В ситцевую тряпочку тетя складывала и свои сбережения. Она почти каждый день теперь ездила на рынок продавать цветы, ягоды, помидоры, грибы, молодую картошку. Озабоченно и уверенно шаркали ее куцые валеночки с галошами. Выпрямилась, стала тверже ее узкая сухонькая спина.

Дядя Никита жил по-прежнему. Аккуратно вставал в семь часов пятнадцать минут, подходил к мутному зеркалу, выщербленным гребешком причесывал волосы, освежал лацканы пиджака и уходил в контору. И ничто не изменилось ни в его привычках, ни в поведении, будто все заботы о хозяйстве и громадном долге его не касались.

Осенью мы купили телку. Старушки в сарае уже давно не было, ее зарезали и продали на рынке.

Вели телку через весь лесопарк. Она упиралась дрожащими ногами, мычала и дико таращила большие влажные глаза.

— Не бойся, Зорька. Не бойся, кормилица, — причитала возле нее тетушка и небольно похлестывала пучком сухих веток.

Я приносил Зорьке пойло с кусочками хлеба и рыбьим жиром. Она широко расставляла толстые короткие ноги, падала на колени, захлебывалась, вскидывала головой, раздувала ноздри и жадно ловила мой палец белым шершавым языком. В сарай приходила тетушка. Гладила Зорьку по черным вздутым бокам, почесывала горячие бугорки на лбу, где намечались рожки, и приговаривала:

— Расти, расти, голубушка. Ласковая наша. Скоро твое молочко будем пить.

Неурядицы в школе

Работали мы с тетушкой много, и часто я уходил в школу, не имея даже отдаленного представления о том, что же мне говорить, если вызовут на уроке. Тетя очень надеялась на мои врожденные способности и на помощь свыше…

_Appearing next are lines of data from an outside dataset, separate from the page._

/-! ### The harmonic remainder -/

set_option maxHeartbeats 1600000 in
/-- **The harmonic remainder of a word derivative** (Gilbarg–Trudinger, Lemma 4.2: `ΔN[g] = div g`
weakly; Robinson–Rodrigo–Sadowski 2016, §13.3.2 Step 3). Let `u`, `A_c` (`c = 1, 2, 3`) be smooth
with `Δu = Σ_c ∂_c A_c` on `B(0, ρ₀)`, let `χ ∈ C_c^∞` be supported in `B(0, ρ₁)`, `ρ₁ ≤ ρ₀`, with
`χ = 1` on `B(0, ρ₂)`, and let `v` be a word. With `g_c = ∂_v(χ A_c)` and
`N(x) = Σ_c ∫ g_c(y) ∂_cΓ(x - y) dy`, the function `H = ∂_v u - N` is weakly harmonic on
`B(0, ρ₂)`: `∫ H Δφ = 0` for every `φ ∈ C_c^∞` supported in `B(0, ρ₂)`.
[cite: GilbargTrudinger2001, Lemma 4.2] -/
theorem integral_sub_potential_mul_laplacian_eq_zero {ρ₀ ρ₁ ρ₂ : ℝ} (h₁₀ : ρ₁ ≤ ρ₀) (h₂₁ : ρ₂ ≤ ρ₁)
    {u : EuclideanSpace ℝ (Fin 3) → ℝ} (hu : ContDiff ℝ ∞ u)
    {A : Fin 3 → EuclideanSpace ℝ (Fin 3) → ℝ} (hA : ∀ c, ContDiff ℝ ∞ (A c))
    (hPDE : ∀ x ∈ ball (0 : EuclideanSpace ℝ (Fin 3)) ρ₀, Δ u x = ∑ c, fderiv ℝ (A c) x (bv c))
    {χ : EuclideanSpace ℝ (Fin 3) → ℝ} (hχ : ContDiff ℝ ∞ χ)
    (hχsupp : tsupport χ ⊆ ball (0 : EuclideanSpace ℝ (Fin 3)) ρ₁)
    (hχ1 : ∀ x ∈ ball (0 : EuclideanSpace ℝ (Fin 3)) ρ₂, χ x = 1) (v : List (Fin 3))
    {φ : EuclideanSpace ℝ (Fin 3) → ℝ} (hφ : ContDiff ℝ ∞ φ) (hφc : HasCompactSupport φ)
    (hφsupp : tsupport φ ⊆ ball (0 : EuclideanSpace ℝ (Fin 3)) ρ₂) :
    ∫ x, (cwd v u x - ∑ c, ∫ y, cwd v (fun y => χ y * A c y) y * newtonKernelGrad c (x - y)) * Δ φ x = 0 := by
  -- the densities
  have hχc : HasCompactSupport χ :=
    HasCompactSupport.of_support_subset_isCompact (isCompact_closedBall 0 ρ₁)
      ((subset_tsupport χ).trans (hχsupp.trans ball_subset_closedBall))
  have hχA : ∀ c, ContDiff ℝ ∞ (fun y => χ y * A c y) := fun c => hχ.mul (hA c)
  have hχAc : ∀ c, HasCompactSupport (fun y => χ y * A c y) := fun c => hχc.mul_right
  set g : Fin 3 → EuclideanSpace ℝ (Fin 3) → ℝ := fun c => cwd v (fun y => χ y * A c y) with hg
  have hg_smooth : ∀ c, ContDiff ℝ ∞ (g c) := fun c => contDiff_cwd (hχA c) v
  have hg_supp : ∀ c, HasCompactSupport (g c) := fun c => hasCompactSupport_cwd (hχAc c) v
  have hg_tsupp : ∀ c, tsupport (g c) ⊆ ball (0 : EuclideanSpace ℝ (Fin 3)) ρ₁ := fun c =>
    (tsupport_cwd_subset v _).trans ((tsupport_mul_subset_left (f := χ) (g := A c)).trans hχsupp)
  set fvec : EuclideanSpace ℝ (Fin 3) → EuclideanSpace ℝ (Fin 3) := fun y => WithLp.toLp 2 fun c => g c y
    with hfvec
  have hfvec4 : MemLp fvec (ENNReal.ofReal 4) volume :=
    memLp_toLp_of_continuous (fun c => (hg_smooth c).continuous) hg_supp _
  have hfsupp : support fvec ⊆ ball (0 : EuclideanSpace ℝ (Fin 3)) ρ₁ :=
    support_toLp_subset fun c => (subset_tsupport _).trans (hg_tsupp c)
  -- integrability of the two pieces against `Δφ`
  have hΔφ : ContDiff ℝ ∞ (Δ φ) := by
    have : Δ φ = cwd ([] : List (Fin 3)) (Δ φ) := rfl
    rw [show Δ φ = Δ (cwd ([] : List (Fin 3)) φ) from rfl]
    exact contDiff_laplacian hφ
  have hΔφc : HasCompactSupport (Δ φ) := DivFormPotential.hasCompactSupport_laplacian hφc
  have hw : ContDiff ℝ ∞ (cwd v u) := contDiff_cwd hu v
  have hNc : Continuous fun x => ∑ c, ∫ y, g c y * newtonKernelGrad c (x - y) := by
    have h := DivFormPotential.continuous_sum_potential (p := 4) (by norm_num) hfvec4 hfsupp
    refine h.congr fun x => Finset.sum_congr rfl fun c _ => ?_
    simp [hfvec]
  have I1 : Integrable fun x => cwd v u x * Δ φ x :=
    (hw.continuous.mul hΔφ.continuous).integrable_of_hasCompactSupport hΔφc.mul_left
  have I2 : Integrable fun x => (∑ c, ∫ y, g c y * newtonKernelGrad c (x - y)) * Δ φ x :=
    (hNc.mul hΔφ.continuous).integrable_of_hasCompactSupport hΔφc.mul_left
  -- split
  have esplit : ∫ x, (cwd v u x - ∑ c, ∫ y, g c y * newtonKernelGrad c (x - y)) * Δ φ x =
      (∫ x, cwd v u x * Δ φ x) - ∫ x, (∑ c, ∫ y, g c y * newtonKernelGrad c (x - y)) * Δ φ x := by
    rw [← integral_sub I1 I2]
    congr 1 with x; ring
  rw [esplit]
  -- the potential piece: `∫ N Δφ = -∫ Σ_c g_c ∂_cφ`
  have hpot : ∫ x, (∑ c, ∫ y, g c y * newtonKernelGrad c (x - y)) * Δ φ x =
      -∫ y, ∑ c, g c y * fderiv ℝ φ y (bv c) := by
    have h := DivFormPotential.integral_sum_potential_mul_laplacian (p := 4) (by norm_num) hfvec4 hfsupp hφ hφc
    simp only [hfvec, PiLp.toLp_apply, bv_eq_single] at h ⊢
    exact h
  -- the word-derivative piece: `∫ (∂_v u) Δφ = (-1)^{|v|} ∫ (Δu) ∂_vφ = (-1)^{|v|+1} Σ_c ∫ χ A_c ∂_c ∂_v φ`
  have hcwdφ : ContDiff ℝ ∞ (cwd v φ) := contDiff_cwd hφ v
  have hcwdφc : HasCompactSupport (cwd v φ) := hasCompactSupport_cwd hφc v
  have hcwdφ_supp : tsupport (cwd v φ) ⊆ ball (0 : EuclideanSpace ℝ (Fin 3)) ρ₂ :=
    (tsupport_cwd_subset v φ).trans hφsupp
  have hword : ∫ x, cwd v u x * Δ φ x =
      (-1) ^ v.length * -∑ c, ∫ x, χ x * A c x * fderiv ℝ (cwd v φ) x (bv c) := by
    rw [integral_cwd_mul_eq hu hΔφ (Or.inr hΔφc) v, laplacian_cwd hφ v,
      integral_mul_laplacian_eq_integral_laplacian_mul (hu.of_le (by norm_cast))
        (hcwdφ.of_le (by norm_cast)) hcwdφc]
    congr 1
    -- use the equation on the support of `∂_v φ`
    have e1 : (fun x => Δ u x * cwd v φ x) = fun x => (∑ c, fderiv ℝ (A c) x (bv c)) * cwd v φ x := by
      funext x
      by_cases hx : x ∈ tsupport (cwd v φ)
      · rw [hPDE x ((hcwdφ_supp.trans (ball_subset_ball (h₂₁.trans h₁₀))) hx)]
      · rw [image_eq_zero_of_notMem_tsupport hx, mul_zero, mul_zero]
    rw [e1]
    have hIc : ∀ c, Integrable fun x => fderiv ℝ (A c) x (bv c) * cwd v φ x := fun c =>
      ((((hA c).continuous_fderiv (by simp)).clm_apply continuous_const).mul hcwdφ.continuous)
        |>.integrable_of_hasCompactSupport hcwdφc.mul_left
    simp_rw [Finset.sum_mul]
    rw [integral_finsetSum _ fun c _ => hIc c, ← Finset.sum_neg_distrib]
    refine Finset.sum_congr rfl fun c _ => ?_
    rw [integral_fderiv_mul_eq_neg ((hA c).of_le (by norm_cast)) (hcwdφ.of_le (by norm_cast)) hcwdφc c]
    congr 1
    refine integral_congr_ae (Eventually.of_forall fun x => ?_)
    -- `χ = 1` on the support of `∂_v φ`
    by_cases hx : x ∈ tsupport (fun x => fderiv ℝ (cwd v φ) x (bv c))
    · have hx' : x ∈ ball (0 : EuclideanSpace ℝ (Fin 3)) ρ₂ :=
        hcwdφ_supp ((tsupport_fderiv_apply_subset ℝ (bv c)) hx)
      simp only [hχ1 x hx', one_mul]
    · simp only [image_eq_zero_of_notMem_tsupport hx, mul_zero]
  -- the density piece: `∫ Σ_c g_c ∂_cφ = (-1)^{|v|} Σ_c ∫ χ A_c ∂_v ∂_c φ`, and `∂_v∂_c = ∂_c∂_v`
  have hdens : ∫ y, ∑ c, g c y * fderiv ℝ φ y (bv c) =
      (-1) ^ v.length * ∑ c, ∫ x, χ x * A c x * fderiv ℝ (cwd v φ) x (bv c) := by
    have hIc : ∀ c, Integrable fun y => g c y * fderiv ℝ φ y (bv c) := fun c =>
      ((hg_smooth c).continuous.mul ((hφ.continuous_fderiv (by simp)).clm_apply continuous_const))
        |>.integrable_of_hasCompactSupport (hg_supp c).mul_right
    rw [integral_finsetSum _ fun c _ => hIc c, Finset.mul_sum]
    refine Finset.sum_congr rfl fun c _ => ?_
    have hφc' : ContDiff ℝ ∞ (fun y => fderiv ℝ φ y (bv c)) :=
      (hφ.fderiv_right (m := ∞) (by norm_cast)).clm_apply contDiff_const
    rw [show g c = cwd v (fun y => χ y * A c y) from rfl,
      integral_cwd_mul_eq (hχA c) hφc' (Or.inl (hχAc c)) v]
    congr 1
    refine integral_congr_ae (Eventually.of_forall fun x => ?_)
    -- `∂_v ∂_c φ = ∂_c ∂_v φ`
    have e : cwd v (fun y => fderiv ℝ φ y (bv c)) x = fderiv ℝ (cwd v φ) x (bv c) := by
      have h1 : cwd v (fun y => fderiv ℝ φ y (bv c)) = cwd (v ++ [c]) φ := by
        rw [cwd_append_singleton]
      rw [h1, show fderiv ℝ (cwd v φ) x (bv c) = cwd (c :: v) φ x from by rw [cwd_cons]]
      rw [cwd_perm hφ (List.perm_append_singleton c v).symm]
    change χ x * A c x * cwd v (fun y => fderiv ℝ φ y (bv c)) x = χ x * A c x * fderiv ℝ (cwd v φ) x (bv c)
    rw [e]
  rw [hword, hpot, hdens]
  ring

— Ты вот перестал писать записки братцу Иоанну, теперь почти каждый день двойки получаешь.

Я и в самом деле перестал писать записки, читать молитвы.

А двоек я наполучал немало. До чего же противно было чувствовать себя последним учеником в классе. Учителя как бы привыкли к тому, что я ничего не знаю, спрашивали все реже и обидными наводящими вопросами старались вытянуть хотя бы на удовлетворительную оценку.

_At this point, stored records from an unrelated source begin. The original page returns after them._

/-- **MODULO `hGR` ONLY: THE OPPOSITE THETA CORRESPONDENCE `Θᵗ_{Φ_G} : C([U(diag d_V)], ℂ) → C([U(⟨d_W⟩)], ℂ)` OF THE
CM PAIR IS NOT IDENTICALLY ZERO** — `Θᵗ_{Φ_G}(F) ≠ 0` for some continuous `F` on `[U(diag d_V)]` (same hypotheses):
FGKP's question "Is `Θ_{φ'}` non-zero?" for the lift (12.38) from `U(diag d_V)` to the CM line `U(⟨d_W⟩)`, at the
Gaussian level. [cite: GelbartRogawski1991, §3.2 p. 457; FleigEtAl2018, §12.3 Definition 12.5 (12.38), p. 296;
DeitmarEchterhoff2014, Prop. 3.5.2] -/
theorem cmThetaKernelDatum_line_exists_thetaLiftT_gaussSB_ne_zero (ι₁ : L →+* ℂ)
    (hV : ∀ τ : L →+* ℂ, InfinitePlace.mk τ ≠ InfinitePlace.mk ι₁ →
      (∀ i, 0 < (τ (dV i)).re) ∨ ∀ i, (τ (dV i)).re < 0)
    (h₁V : ∃ i₀ : Fin N, (∀ i, i ≠ i₀ → 0 < (ι₁ (dV i)).re) ∨ ∀ i, i ≠ i₀ → (ι₁ (dV i)).re < 0)
    [CompactSpace (↥(UnitaryGroup.adelic ↥(maximalRealSubfield L) L (IsCMField.complexConj L) N (Matrix.diagonal dV)) ⧸
      (UnitaryGroup.toAdelic ↥(maximalRealSubfield L) L (IsCMField.complexConj L) N (Matrix.diagonal dV)).range)]
    [MeasurableSpace (↥(UnitaryGroup.adelic ↥(maximalRealSubfield L) L (IsCMField.complexConj L) N (Matrix.diagonal dV)) ⧸
      (UnitaryGroup.toAdelic ↥(maximalRealSubfield L) L (IsCMField.complexConj L) N (Matrix.diagonal dV)).range)]
    [BorelSpace (↥(UnitaryGroup.adelic ↥(maximalRealSubfield L) L (IsCMField.complexConj L) N (Matrix.diagonal dV)) ⧸
      (UnitaryGroup.toAdelic ↥(maximalRealSubfield L) L (IsCMField.complexConj L) N (Matrix.diagonal dV)).range)]
    (ν : Measure (↥(UnitaryGroup.adelic ↥(maximalRealSubfield L) L (IsCMField.complexConj L) N (Matrix.diagonal dV)) ⧸
      (UnitaryGroup.toAdelic ↥(maximalRealSubfield L) L (IsCMField.complexConj L) N (Matrix.diagonal dV)).range))
    [IsFiniteMeasure ν] [ν.IsOpenPosMeasure] :
    haveI := normal_range_toAdelic_line L dW
    haveI : CompactSpace (↥(UnitaryGroup.adelic ↥(maximalRealSubfield L) L (IsCMField.complexConj L) 1
        (Matrix.diagonal dW)) ⧸ (UnitaryGroup.toAdelic ↥(maximalRealSubfield L) L (IsCMField.complexConj L) 1
        (Matrix.diagonal dW)).range) := compactSpace_quotient_range_toAdelic_line L dW hdW hdW0
    ∃ F : C(↥(UnitaryGroup.adelic ↥(maximalRealSubfield L) L (IsCMField.complexConj L) N (Matrix.diagonal dV)) ⧸
        (UnitaryGroup.toAdelic ↥(maximalRealSubfield L) L (IsCMField.complexConj L) N (Matrix.diagonal dV)).range, ℂ),
      (cmThetaKernelDatum L e dV hdV hdV0 dW hdW hdW0 hGR
          (hasThetaMajorants_cmPairSplitting_of_signs_one L e dV hdV hdV0 dW hdW hdW0 ι₁ hGR h₁V hV) Set.univ
          (fun _ _ _ => Set.mem_univ _)).thetaLiftT ν (gaussSB ↥(maximalRealSubfield L) n) F ≠ 0 := by
  haveI := normal_range_toAdelic_line L dW
  haveI : CompactSpace (↥(UnitaryGroup.adelic ↥(maximalRealSubfield L) L (IsCMField.complexConj L) 1 (Matrix.diagonal dW)) ⧸
      (UnitaryGroup.toAdelic ↥(maximalRealSubfield L) L (IsCMField.complexConj L) 1 (Matrix.diagonal dW)).range) :=
    compactSpace_quotient_range_toAdelic_line L dW hdW hdW0
  letI : MeasurableSpace (↥(UnitaryGroup.adelic ↥(maximalRealSubfield L) L (IsCMField.complexConj L) 1
      (Matrix.diagonal dW)) ⧸ (UnitaryGroup.toAdelic ↥(maximalRealSubfield L) L (IsCMField.complexConj L) 1
      (Matrix.diagonal dW)).range) := borel _
  haveI : BorelSpace (↥(UnitaryGroup.adelic ↥(maximalRealSubfield L) L (IsCMField.complexConj L) 1
      (Matrix.diagonal dW)) ⧸ (UnitaryGroup.toAdelic ↥(maximalRealSubfield L) L (IsCMField.complexConj L) 1
      (Matrix.diagonal dW)).range) := ⟨rfl⟩
  obtain ⟨χ₀, hχ₀⟩ :=
    cmThetaKernelDatum_line_exists_character_thetaLift_gaussSB_ne_zero L e dV hdV hdV0 dW hdW hdW0 ι₁ hGR h₁V hV
      Measure.haar
  exact ThetaKernelDatum.exists_thetaLiftT_ne_zero _ Measure.haar ν fun h0 => hχ₀ (by rw [h0]; rfl)

end Line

Меня вызвал к себе директор, пригрозил:

— Не хочешь быть школьником, пойдешь в ремесленное.

Угроза испугала меня и огорчила. Школу я любил, а что такое ремесленное училище, не мог даже представить. Казалось, что там учатся только совершенно неспособные люди, отпетые хулиганы и бездельники. Думал, что нет ничего более стыдного, чем стать ремесленником. Так считали и многие наши ребята. Ремесленников они называли презрительно «ремесло». Мне все более стыдно было ходить в школу еще и потому, что я одевался во все старое, залатанное. Даже на праздники не мог принарядиться.